Nigris, che in passato ha collaborato con rappresentanti universitari, Indire, Invalsi, insegnanti e dirigenti scolastici nella definizione dei criteri di valutazione, sostiene l’importanza di una valutazione descrittiva.

Secondo Nigris, infatti, la valutazione descrittiva “ha la possibilità di individuare e spiegare con maggiore rigorosità quello che il bambino ha imparato nella sua interezza e nella sua articolazione”.

A sostegno della proposta di Frassinetti arriva la responsabile scuola di Fratelli d’Italia Carmela Bucalo: “Siamo sicuri, quindi, che la soluzione per far crescere l’autostima e la sicurezza dei nostri studenti stia nel togliere i voti? O piuttosto c’è il rischio serio di innescare un processo di deresponsabilizzazione e mortificazione dell’impegno dei nostri studenti?“, prosegue.

Il voto è e resta lo strumento più chiaro per esprimere una valutazione sul rendimento dell’alunno ed assume tanto più valore nella misura in cui esso non è attribuito in maniera asettica bensì è accompagnato da un giudizio che spiega in maniera chiara i punti di forza o le criticità che lo hanno determinato”, conclude.

La proposta non sembra entusiasmare i pedagogisti. Cristiano Corsini, docente di Pedagogia all’Università Roma 3 dice: “Non esiste alcuna legge che obbliga chi insegna ad assegnare un voto ogni volta che uno studente risponde a una domanda o fa un esercizio.

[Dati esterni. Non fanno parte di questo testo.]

import Summits.Ventures.CertifiedManyBodySolver.Upper.DWaveSourceOpenClusterTrialRows
import HarnessLib

/-!
# Cluster trial states for the pinning-field rows, part 6: the `t–t'` twin — diagonal hopping inside the
# open cluster, the block cut of the diagonal graph, and the cap / rows for `dWaveSourceTorusTT'`

HONEST FRAMING: first certified bounds; not a superconductivity verdict; every number certified or
labelled float. Nothing in this file is a number: it is a soundness edge (cluster trial state ⇒ energy CEILING)
for the `t–t'` pair-sourced torus (the cuprate anchor `t' = −1/4` of CQ-TABLE §A0 as much as `t' = 0`).

Companion of parts 1–5 (seat hubbard-obs-pin-1). The sourced `t–t'` torus is
`dWaveSourceTorusTT' L tp U μ h = dWaveSourceTorus L U μ h + hamiltonian (fermionTorusDiagGraph L) tp 0`
(tree `dWaveSourceTorusTT'_eq_dWaveSourceTorus_add`). The diagonal (next-nearest-neighbour) hopping is a
one-graph Hubbard Hamiltonian with `U = 0`, so the SAME block cut (`sourced_sub_sum_jwEmbed_sub_onSiteSum_eq` with
no source) and the SAME parity bookkeeping apply, once the diagonal no-wrap lemma is in place:

* `fermionTorusDiagGraph_adj_blockSite_iff` (`a, b < L`): diagonal torus adjacency of two sites of one block is
  the open-box diagonal adjacency `rectBoxDiagGraph a b` (steps `(±1, ±1)`, `|eᵢ| ≤ 1`, part 2's
  `toTorusSite_blockSite_eq_add_proj_iff`);
* `dWaveSourceOpenBoxTT' a b tp U μ h := dWaveSourceOpenBox a b U μ h + hamiltonian (rectBoxDiagGraph a b) tp 0`
  — the open `t–t'` cluster with the `d`-wave source (at `tp = 0` the part-3 cluster; its `U`-free diagonal part
  is the tree's `hubbardOpenBoxTT' a b 1 tp U` minus the nearest-neighbour part);
* `hamiltonian_fermionTorusDiagGraph_sub_sum_jwEmbed_eq` (block cut of the diagonal hopping),
  `expect_prodFamily_hamiltonian_fermionTorusDiagGraph`, **`expect_prodFamily_dWaveSourceTorusTT'`**
  (`⟨⊗_R φ, A^{tt'}_L ⊗_R φ⟩ = Kx Ky ⟨φ, A^{tt'}_C φ⟩`), the bound
  **`groundEnergy_dWaveSourceTorusTT'_le_div_mul_sq`**, the ROWS `sourcedTorusEnergyUpperRow_of_clusterStateTT'`
  / **`sourcedEnergyUpperRow_of_clusterStateTT'`** / `…_of_exists_clusterStateTT'` (`SourcedEnergyUpperRow tp U μ h
  q L₀ e` at every real `tp`), and the `hrows` shape at general `tp`: `periodicTrialRows_of_clusterStateTT'[_rat]`.

References: D. Ruelle, *Statistical Mechanics: Rigorous Results* (1969) §3.3; H. Xu et al., Science 384 (2024)
eadh7691, eq. (1) (the `t–t'` Hamiltonian); T. Koma, H. Tasaki, J. Stat. Phys. 76 (1994) 745, §1. Tree: parts 1–5,
`fermionTorusDiagGraph` / `torusDiagGraph` / `torusDiagJump` (`HubbardNNNHopping`), `rectBoxDiagGraph`
(`HubbardNNNHoppingOpenClusters`), `isParityPreserving_hamiltonian`.
-/

noncomputable section

namespace Summit.Ventures.CertifiedManyBodySolver

open Matrix Literature.Probability.LatticeModels
open Literature.MathematicalPhysics.QuantumLattice Literature.MathematicalPhysics.QuantumLattice.ThermodynamicLimit
open Literature.MathematicalPhysics.QuantumLattice.TwoCluster Literature.Barriers.HubbardSuperconductivity
open TorusRectBlock ClusterParity
open scoped ComplexOrder

/-! ### The diagonal no-wrap lemma -/

namespace TorusRectBlock

variable {L Kx Ky a b : ℕ} (hLa : L = Kx * a) (hLb : L = Ky * b)

/-- The integer diagonal steps `(1, 1)` (`s = 0`) and `(1, −1)` (`s = 1`) of `ℤ²`. [folklore] -/
def diagStep (s : Fin 2) : Site 2 := fun i => if i = 0 then 1 else if s = 0 then 1 else -1

/-- The diagonal steps project to the tree's `torusDiagJump`. [folklore] -/
theorem proj_diagStep (s : Fin 2) : Torus.proj L (diagStep s) = torusDiagJump L s := by
  funext i
  change (((diagStep s) i : ℤ) : ZMod L) = torusDiagJump L s i
  simp only [diagStep, torusDiagJump]
  split_ifs <;> simp

/-- The diagonal steps have entries bounded by one. [folklore] -/
theorem abs_diagStep_apply_le (s i : Fin 2) : |diagStep s i| ≤ 1 := by
  simp only [diagStep]
  split_ifs <;> simp

/-- `diagStep s 0 = 1`. [folklore] -/
theorem diagStep_zero (s : Fin 2) : diagStep s 0 = 1 := by simp [diagStep]

/-- `diagStep 0 1 = 1`. [folklore] -/
theorem diagStep_zero_one : diagStep 0 1 = 1 := by simp [diagStep]

/-- `diagStep 1 1 = −1`. [folklore] -/
theorem diagStep_one_one : diagStep 1 1 = -1 := by simp [diagStep]

/-- **Diagonal torus adjacency of two sites of one block is open-box diagonal adjacency** (`a, b < L`).
[cite: Ruelle1969, §3.3] -/
theorem fermionTorusDiagGraph_adj_blockSite_iff (haL : a < L) (hbL : b < L) (R : Fin Kx ×ₗ Fin Ky)
    (p q : Fin a ×ₗ Fin b) :
    (fermionTorusDiagGraph L).Adj (blockSite hLa hLb R p) (blockSite hLa hLb R q) ↔ (rectBoxDiagGraph a b).Adj p q := by
  have step : ∀ (p q : Fin a ×ₗ Fin b) (s : Fin 2),
      FermionTorus.toTorusSite (blockSite hLa hLb R q) =
          FermionTorus.toTorusSite (blockSite hLa hLb R p) + torusDiagJump L s ↔
        ((((ofLex q).1 : ℕ) : ℤ) = (((ofLex p).1 : ℕ) : ℤ) + diagStep s 0 ∧
          (((ofLex q).2 : ℕ) : ℤ) = (((ofLex p).2 : ℕ) : ℤ) + diagStep s 1) := by
    intro p q s
    rw [← proj_diagStep, toTorusSite_blockSite_eq_add_proj_iff hLa hLb haL hbL R p q (abs_diagStep_apply_le s)]
  -- integer form of the diagonal torus adjacency
  have htorus : (fermionTorusDiagGraph L).Adj (blockSite hLa hLb R p) (blockSite hLa hLb R q) ↔
      (((((ofLex q).1 : ℕ) : ℤ) = (((ofLex p).1 : ℕ) : ℤ) + 1 ∧ (((ofLex q).2 : ℕ) : ℤ) = (((ofLex p).2 : ℕ) : ℤ) + 1) ∨
       ((((ofLex q).1 : ℕ) : ℤ) = (((ofLex p).1 : ℕ) : ℤ) + 1 ∧ (((ofLex q).2 : ℕ) : ℤ) = (((ofLex p).2 : ℕ) : ℤ) - 1) ∨
       ((((ofLex p).1 : ℕ) : ℤ) = (((ofLex q).1 : ℕ) : ℤ) + 1 ∧ (((ofLex p).2 : ℕ) : ℤ) = (((ofLex q).2 : ℕ) : ℤ) + 1) ∨
       ((((ofLex p).1 : ℕ) : ℤ) = (((ofLex q).1 : ℕ) : ℤ) + 1 ∧ (((ofLex p).2 : ℕ) : ℤ) = (((ofLex q).2 : ℕ) : ℤ) - 1)) := by
    change (torusDiagGraph L).Adj (FermionTorus.toTorusSite (blockSite hLa hLb R p))
      (FermionTorus.toTorusSite (blockSite hLa hLb R q)) ↔ _
    rw [torusDiagGraph, SimpleGraph.fromRel_adj]
    constructor
    · rintro ⟨-, ⟨s, hs⟩ | ⟨s, hs⟩⟩
      · obtain ⟨h0, h1⟩ := (step p q s).1 hs
        rw [diagStep_zero] at h0
        rcases Fin.eq_zero_or_eq_succ s with hs0 | ⟨k, hk⟩
        · subst hs0
          rw [diagStep_zero_one] at h1
          exact Or.inl ⟨h0, h1⟩
        · have hk0 : k = 0 := Fin.eq_zero k
          subst hk0
          have hs1 : s = 1 := by rw [hk]; rfl
          subst hs1
          rw [diagStep_one_one] at h1
          exact Or.inr (Or.inl ⟨h0, by linarith⟩)
      · obtain ⟨h0, h1⟩ := (step q p s).1 hs
        rw [diagStep_zero] at h0
        rcases Fin.eq_zero_or_eq_succ s with hs0 | ⟨k, hk⟩
        · subst hs0
          rw [diagStep_zero_one] at h1
          exact Or.inr (Or.inr (Or.inl ⟨h0, h1⟩))
        · have hk0 : k = 0 := Fin.eq_zero k
          subst hk0
          have hs1 : s = 1 := by rw [hk]; rfl
          subst hs1
          rw [diagStep_one_one] at h1
          exact Or.inr (Or.inr (Or.inr ⟨h0, by linarith⟩))
    · intro h
      -- a diagonal step never fixes a site
      have hne : ∀ (p q : Fin a ×ₗ Fin b) (s : Fin 2),
          FermionTorus.toTorusSite (blockSite hLa hLb R q) =
            FermionTorus.toTorusSite (blockSite hLa hLb R p) + torusDiagJump L s →
          FermionTorus.toTorusSite (blockSite hLa hLb R p) ≠ FermionTorus.toTorusSite (blockSite hLa hLb R q) := by
        intro p q s hs heq
        rw [heq] at hs
        obtain ⟨h0, -⟩ := (step q q s).1 hs
        rw [diagStep_zero] at h0
        linarith
      rcases h with ⟨h0, h1⟩ | ⟨h0, h1⟩ | ⟨h0, h1⟩ | ⟨h0, h1⟩
      · have hs := (step p q 0).2 ⟨by rw [diagStep_zero]; exact h0, by rw [diagStep_zero_one]; exact h1⟩
        exact ⟨hne p q 0 hs, Or.inl ⟨0, hs⟩⟩
      · have hs := (step p q 1).2 ⟨by rw [diagStep_zero]; exact h0, by rw [diagStep_one_one]; linarith⟩
        exact ⟨hne p q 1 hs, Or.inl ⟨1, hs⟩⟩
      · have hs := (step q p 0).2 ⟨by rw [diagStep_zero]; exact h0, by rw [diagStep_zero_one]; exact h1⟩
        exact ⟨(hne q p 0 hs).symm, Or.inr ⟨0, hs⟩⟩
      · have hs := (step q p 1).2 ⟨by rw [diagStep_zero]; exact h0, by rw [diagStep_one_one]; linarith⟩
        exact ⟨(hne q p 1 hs).symm, Or.inr ⟨1, hs⟩⟩
  rw [htorus]
  change _ ↔ (lineAdj ((ofLex p).1 : ℕ) ((ofLex q).1 : ℕ) ∧ lineAdj ((ofLex p).2 : ℕ) ((ofLex q).2 : ℕ))
  simp only [lineAdj]
  omega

Secondo la legge l’unico voto obbligatorio è quello della valutazione periodica e finale, ovvero quello sulla scheda di fine periodo (trimestre o quadrimestre) e poi a fine anno”.

Ogni scuola – prosegue il professore universitario – fornisce indirizzi generali, ma non può certo obbligare un docente ad assegnare un voto a una determinata attività né può impedire che studenti, studentesse e famiglie abbiano informazioni dettagliate sul processo d’apprendimento”.

La sottosegretaria Frassinetti sostiene che l’abbandono dei voti alla primaria è stato un fallimento: si tratta di un’opinione legittima, tuttavia non è sostenuta da alcuna evidenza e questo mi pare un bel problema“, continua Corsini.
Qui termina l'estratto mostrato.